Отец все стоял и вглядывался в темные кусты. Гогита выбрался на дорожку и побежал ему навстречу. Он улыбался и бежал. Бежал изо всех сил, так, что сердце готово было выскочить.

Отец ждал его, но все так же, не двигаясь, он даже бровью не повел…

А эта женщина не сводила с Гогиты глаз… Сейчас она увидит, сейчас убедится… как любит отец Гогиту, и уйдет…

Отец, наверное, удивлен тем, что Гогита так быстро бегает. Он еще не видел, чтобы Гогита так мчался.

Десять… пять шагов осталось. Гогита раскинул руки, чтобы обнять отца. Но внезапно наткнулся на что-то твердое, в глазах у него потемнело, и он упал. Во мраке вспыхнули искры, закружились, бросились в голову и взорвались там.

Потом на минуту установилась тишина, и Гогита понял, что отец ударил его.

Отец ударил!!!

— Что ты наделал, Бакар!

Совсем близко, у самого уха услышал Гогита взволнованный женский голос и почувствовал под головой, на шее, прикосновение нежной дрожащей руки.

«Как ты мог, Бакар… ребенка!.. Ведь он ни в чем не виноват!»

«Отец ударил его!»

«Ой, сыночек!»

Это был уже другой голос. Не другой, а голос матери. Она все же пришла, пришла за ним. Гогита попытался открыть глаза, но не смог. А может, и открыл, но ничего не увидел.

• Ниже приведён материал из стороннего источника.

/-- **SOUNDNESS of one row over `K`.** [folklore] -/
theorem lrowGood_of_lrowOK {p : ℕ} [Fact p.Prime] {K : Type} [Field K] [CharP K p] [DecidableEq K]
    (f : ZMod p →+* K) {leafOK : SData 4 (ZMod p) → Finset (Fin 4) → ILeaf (ZMod p) C → Bool}
    (hs : LeafSound p leafOK) {rest : LCert (ZMod p) C} (hrest : ∀ r ∈ rest, LRowGood f r) {row : LRow (ZMod p) C}
    (h : lrowOKL p p leafOK rest row = true) : LRowGood f row := by
  classical
  unfold lrowOKL at h
  rw [Bool.or_eq_true, Bool.or_eq_true] at h
  have hmove : permB p row.1.2.1 row.1.1.L = true →
      lrepliesOKB p rest row.1.1 row.1.2.1 row.2.2.1 row.2.2.2 = true →
      lflatsOKB p rest row.1.1 row.1.2.1 row.2.2.1 = true →
      lleavesOKB leafOK row.1.1 row.1.2.1 row.2.2.2 = true →
      lcoversOKB p p row.1.1 row.1.2.1 row.2.1 row.2.2.1 row.2.2.2 = true →
      IsPermissibleCentre p row.1.2.1 (lrowState f row).F ∧
        ∀ t, Edge p row.1.2.1 (lrowState f row) t → InScopeStateWins p t := by
    intro hS hall hflats hleaves hcov
    have hperm : IsPermissibleCentre p row.1.2.1 row.1.1.toState.F :=
      (isPermissibleCentre_iff p row.1.2.1 row.1.1.L).mpr hS
    exact ⟨(BaseChange.isPermissibleCentre_map_iff f p row.1.2.1 _).mpr hperm,
      ledges_of_move f hs hrest hall hflats hleaves hcov⟩
  rcases h with (hb | ht) | hm
  · -- a monomial-curve blindness certificate: blind over `K`; the second clause is vacuous
    have hsome : row.1.2.2 ≠ none := by
      unfold lmonoBlindOK at hb
      obtain ⟨⟨s, S, oβ⟩, ws, fl, lv⟩ := row
      rcases oβ with _ | ⟨c, w, α₀, a⟩ | ⟨P, v, D, kk, α₀, a⟩
      · exact absurd hb Bool.false_ne_true
      · exact Option.some_ne_none _
      · exact Option.some_ne_none _
    refine ⟨?_, fun hnone => absurd hnone hsome⟩
    unfold lmonoBlindOK at hb
    obtain ⟨⟨s, S, oβ⟩, ws, fl, lv⟩ := row
    rcases oβ with _ | ⟨c, w, α₀, a⟩ | ⟨P, v, D, kk, α₀, a⟩
    · exact absurd hb Bool.false_ne_true
    · exact inScopeStateWins_of_not_inCoordinateScope (not_inCoordinateScope_map_of_blindB f hb)
    · exact absurd hb Bool.false_ne_true
  · -- origin not `p`-fold; the second clause is vacuous
    rw [Bool.not_eq_true'] at ht
    constructor
    · refine inScopeStateWins_of_no_permissible fun S hS => ?_
      exact no_permissible_of_not_permB ht S ((BaseChange.isPermissibleCentre_map_iff f p S _).mp hS)
    · intro _ huniv
      rw [ht] at huniv
      exact absurd huniv Bool.false_ne_true
  · simp only [Bool.and_eq_true] at hm
    obtain ⟨⟨⟨⟨hS, hall⟩, hflats⟩, hleaves⟩, hcov⟩ := hm
    have hm' := hmove hS hall hflats hleaves hcov
    exact ⟨inScopeStateWins_move row.1.2.1 hm'.1 hm'.2, fun _ _ => hm'⟩

/-! ## 3. Soundness of a certificate over every field of characteristic `p` -/

/-- **SOUNDNESS OVER EVERY FIELD OF CHARACTERISTIC `p`**: every row of a checked certificate is good over `K`.
[folklore] -/
theorem lrowGood_of_lwinCertBL {p : ℕ} [Fact p.Prime] {K : Type} [Field K] [CharP K p] [DecidableEq K]
    (f : ZMod p →+* K) {leafOK : SData 4 (ZMod p) → Finset (Fin 4) → ILeaf (ZMod p) C → Bool}
    (hs : LeafSound p leafOK) : ∀ {T : LCert (ZMod p) C}, lwinCertBL p p leafOK T = true → ∀ row ∈ T, LRowGood f row
  | [], _ => fun row hrow => absurd hrow List.not_mem_nil
  | row :: rest, h => by
    unfold lwinCertBL at h
    rw [Bool.and_eq_true] at h
    have hrest := lrowGood_of_lwinCertBL f hs h.2
    intro r hr
    rcases List.mem_cons.mp hr with rfl | hr'
    · exact lrowGood_of_lrowOK f hs hrest h.1
    · exact hrest r hr'

/-- **`∀ K` form**: for a SOUND leaf oracle and every field `K` of characteristic `p`, every row state `⊗ K` of a
checked FCert-v3 certificate is IN-SCOPE ESCAPABLE (`InScopeStateWins p`: the F4-C game at `(p, p)`, player B
ranging over ALL of `K⁴`). [folklore] -/
theorem forall_inScopeStateWins_of_lwinCertBL {p : ℕ} [Fact p.Prime]
    {leafOK : SData 4 (ZMod p) → Finset (Fin 4) → ILeaf (ZMod p) C → Bool} (hs : LeafSound p leafOK)
    {T : LCert (ZMod p) C} (h : lwinCertBL p p leafOK T = true) (K : Type) [Field K] [CharP K p] [DecidableEq K] :
    ∀ row ∈ T, InScopeStateWins p
      (⟨MvPolynomial.map (ZMod.castHom (dvd_refl p) K) row.1.1.toState.F, row.1.1.toState.r,
        row.1.1.toState.exc⟩ : State K) :=
  fun row hrow => (lrowGood_of_lwinCertBL (ZMod.castHom (dvd_refl p) K) hs h row hrow).1

end WinCertLeaf

end Summit.ResolutionOfSingularities.ResolutionOfSingularities.Theorems.PIDim4

end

«Что ты сделал? — плакала мама. — За что? За что?»

И теперь мать ласкала, гладила его по лицу.

— Оставьте меня! — крикнул отец маме и той красивой женщине. — Оставьте меня обе!

И Гогита внезапно оторвался от земли и очутился в воздухе. Он ощутил знакомый запах табака, запах отца. Только отец мог так легко поднять его на руки, только отец был таким сильным… его отец… пришел… вернулся… взял Гогиту на руки…

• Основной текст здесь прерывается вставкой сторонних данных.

/-! ## §3 The split at `B(F)` for an admissible class map: `J(f) = Σ_{𝔬 ∈ S, 𝔬 ∩ B = ∅} J^T_𝔬(f) + Σ_{𝔬 ∈ S, 𝔬 ∩ B ≠ ∅} p_𝔬(0)` -/

/-- **The constant term of the fine `𝔬`-expansion, split at `B(L⁺)`, for an arbitrary admissible class map** at the
CM pair: with `S` and the class polynomials `p_𝔬` of §2 (degree `≤ 1`, computing `J^T_𝔬(f)` above a threshold,
summing to Arthur's polynomial), the class polynomials of the classes MISSING `B(L⁺)` are the constants
`C (J^T_𝔬(f))` (★ `classPolynomial_eq_C_of_forall_ne`, any `T`) and, for EVERY `T`,
`J(f) = Σ_{𝔬 ∈ S, ∀ β ∈ B(L⁺), cl β ≠ 𝔬} J^T_𝔬(f) + Σ_{𝔬 ∈ S, ¬ …} p_𝔬(0)`. [cite: Rogawski1990, §2.2–2.3 (pp. 13–14)]
[cite: Arthur1981TraceFormulaInvariantForm, Prop. 2.3] [cite: Shokranian1992, §5.2] -/
theorem arthurTrace_eq_sum_offBorel_add_sum_cm_of_covering_two (L : Type) [Field L] [NumberField L] [IsCMField L]
    {ι : Type u} {cl : ↥(quasiSplit (↥(maximalRealSubfield L)) L (IsCMField.complexConj L) 2).arithmeticSubgroup → ι} (hcl : IsConjInvariant cl)
    (hclN : IsUnipotentInvariantOnBorel (↥(maximalRealSubfield L)) L (IsCMField.complexConj L) 2 cl) :
    ∀ [MeasurableSpace (adelicUnipotent (↥(maximalRealSubfield L)) L (IsCMField.complexConj L) 2)]
      [BorelSpace (adelicUnipotent (↥(maximalRealSubfield L)) L (IsCMField.complexConj L) 2)]
      (ν : Measure (adelicUnipotent (↥(maximalRealSubfield L)) L (IsCMField.complexConj L) 2)) [ν.IsHaarMeasure]
      (𝓕 : Set (adelicUnipotent (↥(maximalRealSubfield L)) L (IsCMField.complexConj L) 2)),
      IsFundamentalDomain (rationalUnipotent (↥(maximalRealSubfield L)) L (IsCMField.complexConj L) 2) 𝓕 ν →
        ∀ (μ : Measure (quasiSplit (↥(maximalRealSubfield L)) L (IsCMField.complexConj L) 2).automorphicQuotient)
          [(quasiSplit (↥(maximalRealSubfield L)) L (IsCMField.complexConj L) 2).IsAutomorphicMeasure μ]
          (f : (quasiSplit (↥(maximalRealSubfield L)) L (IsCMField.complexConj L) 2).Adelic → ℂ),
          IsQuasiSplitTest (↥(maximalRealSubfield L)) L (IsCMField.complexConj L) 2 f →
          ∀ (S : Finset ι),
            (∀ (γ : ↥(quasiSplit (↥(maximalRealSubfield L)) L (IsCMField.complexConj L) 2).arithmeticSubgroup) (x : (quasiSplit (↥(maximalRealSubfield L)) L (IsCMField.complexConj L) 2).Adelic),
              x⁻¹ * (γ : (quasiSplit (↥(maximalRealSubfield L)) L (IsCMField.complexConj L) 2).Adelic) * x ∈ tsupport f → cl γ ∈ S) →
            (∀ (β : ↥(arithmeticBorel (↥(maximalRealSubfield L)) L (IsCMField.complexConj L) 2)) (u : ↥(adelicUnipotent (↥(maximalRealSubfield L)) L (IsCMField.complexConj L) 2)) (y : (quasiSplit (↥(maximalRealSubfield L)) L (IsCMField.complexConj L) 2).Adelic),
              y⁻¹ * (((β : ↥(quasiSplit (↥(maximalRealSubfield L)) L (IsCMField.complexConj L) 2).arithmeticSubgroup)) : (quasiSplit (↥(maximalRealSubfield L)) L (IsCMField.complexConj L) 2).Adelic) * ((u : (quasiSplit (↥(maximalRealSubfield L)) L (IsCMField.complexConj L) 2).Adelic) * y) ∈ tsupport f → cl β ∈ S) →
          ∃ P : ι → ℂ[X],
            (∀ i, (P i).natDegree ≤ 1) ∧
            (∀ i ∈ S, ∃ T₀ : ℝ≥0, ∀ T : ℝ≥0, T₀ < T →
              truncatedTraceClass μ ν 𝓕 T cl i f = (P i).eval ((Real.log (T : ℝ) : ℝ) : ℂ)) ∧
            truncatedTracePolynomial μ ν 𝓕 f = ∑ i ∈ S, P i ∧
            (∀ i ∈ S, (∀ β : ↥(arithmeticBorel (↥(maximalRealSubfield L)) L (IsCMField.complexConj L) 2), cl β ≠ i) →
              ∀ T : ℝ≥0, P i = C (truncatedTraceClass μ ν 𝓕 T cl i f)) ∧
            ∀ T : ℝ≥0, arthurTrace μ ν 𝓕 f =
              (∑ i ∈ S.filter (fun i => ∀ β : ↥(arithmeticBorel (↥(maximalRealSubfield L)) L (IsCMField.complexConj L) 2), cl β ≠ i), truncatedTraceClass μ ν 𝓕 T cl i f) +
              ∑ i ∈ S.filter (fun i => ¬ ∀ β : ↥(arithmeticBorel (↥(maximalRealSubfield L)) L (IsCMField.complexConj L) 2), cl β ≠ i), (P i).eval 0 := by
  intro mN bN ν hν 𝓕 h𝓕 μ hμ f hf S hS hSB
  obtain ⟨P, hPdeg, hP, -, -, hpoly, harthur⟩ :=
    arthurTrace_eq_sum_classPolynomial_eval_zero_cm_of_covering_two L hcl hclN ν 𝓕 h𝓕 μ f hf S hS hSB
  -- the off-`B(L⁺)` class polynomials are constants
  have hC : ∀ i ∈ S, (∀ β : ↥(arithmeticBorel (↥(maximalRealSubfield L)) L (IsCMField.complexConj L) 2), cl β ≠ i) →
      ∀ T : ℝ≥0, P i = C (truncatedTraceClass μ ν 𝓕 T cl i f) := by
    intro i hi hiB T
    obtain ⟨T₀, hT₀⟩ := hP i hi
    exact classPolynomial_eq_C_of_forall_ne hiB hT₀ ν 𝓕 T
  refine ⟨P, hPdeg, hP, hpoly, hC, fun T => ?_⟩
  rw [harthur, ← Finset.sum_filter_add_sum_filter_not S (fun i => ∀ β : ↥(arithmeticBorel (↥(maximalRealSubfield L)) L (IsCMField.complexConj L) 2), cl β ≠ i)]
  congr 1
  refine Finset.sum_congr rfl fun i hi => ?_
  rw [Finset.mem_filter] at hi
  rw [hC i hi.1 hi.2 T, eval_C]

И Гогита поцеловал его. Что это было — рукав пиджака, щека или волосы, он не понял, но поцеловал, потому что почувствовал, что он последний раз с отцом, он никогда, никогда не простит этого человека — самого сильного, самого дорогого и самого несправедливого на свете.

1963

РАССКАЗЫ

Музыкальный момент

Инженер Давид Бацикадзе, глубоко задумавшись, переходил улицу. Внезапно раздался женский крик и ужасающий скрип тормозов.

Давид очнулся от мыслей, поднял голову и… Хотя автомобиль, едва на него не наехавший, остановился, Давид невольно отскочил в сторону. Из машины быстро вышла побледневшая молодая женщина, которая, видимо, сама испугалась своего крика. Из второй дверцы выскочил высокий парень и изменившимся от волнения голосом попросил прощения.

На месте происшествия быстро собралась толпа. Подбежал автоинспектор и начал опрос свидетелей. Очень скоро он установил, что молодой водитель ехал с недозволенной скоростью. Он надеялся, что Давид испугается и быстро перебежит проезжую часть. Но Давид не заметил автомобиля. Зато теперь он разволновался, голос у него дрожал, он не мог устоять на месте, то и дело перекладывая из одной руки в другую коричневый кожаный портфель. Потом он взглянул на машину, заехавшую передними колесами на тротуар и похожую на жука с растопыренными крыльями, и вдруг узнал: «Мои тормоза спасли меня! — мелькнула в голове радостная мысль. — Разъезжает такой вот неопытный водитель, и кто знает, сколько было бы жертв, если бы не эти усовершенствованные тормоза».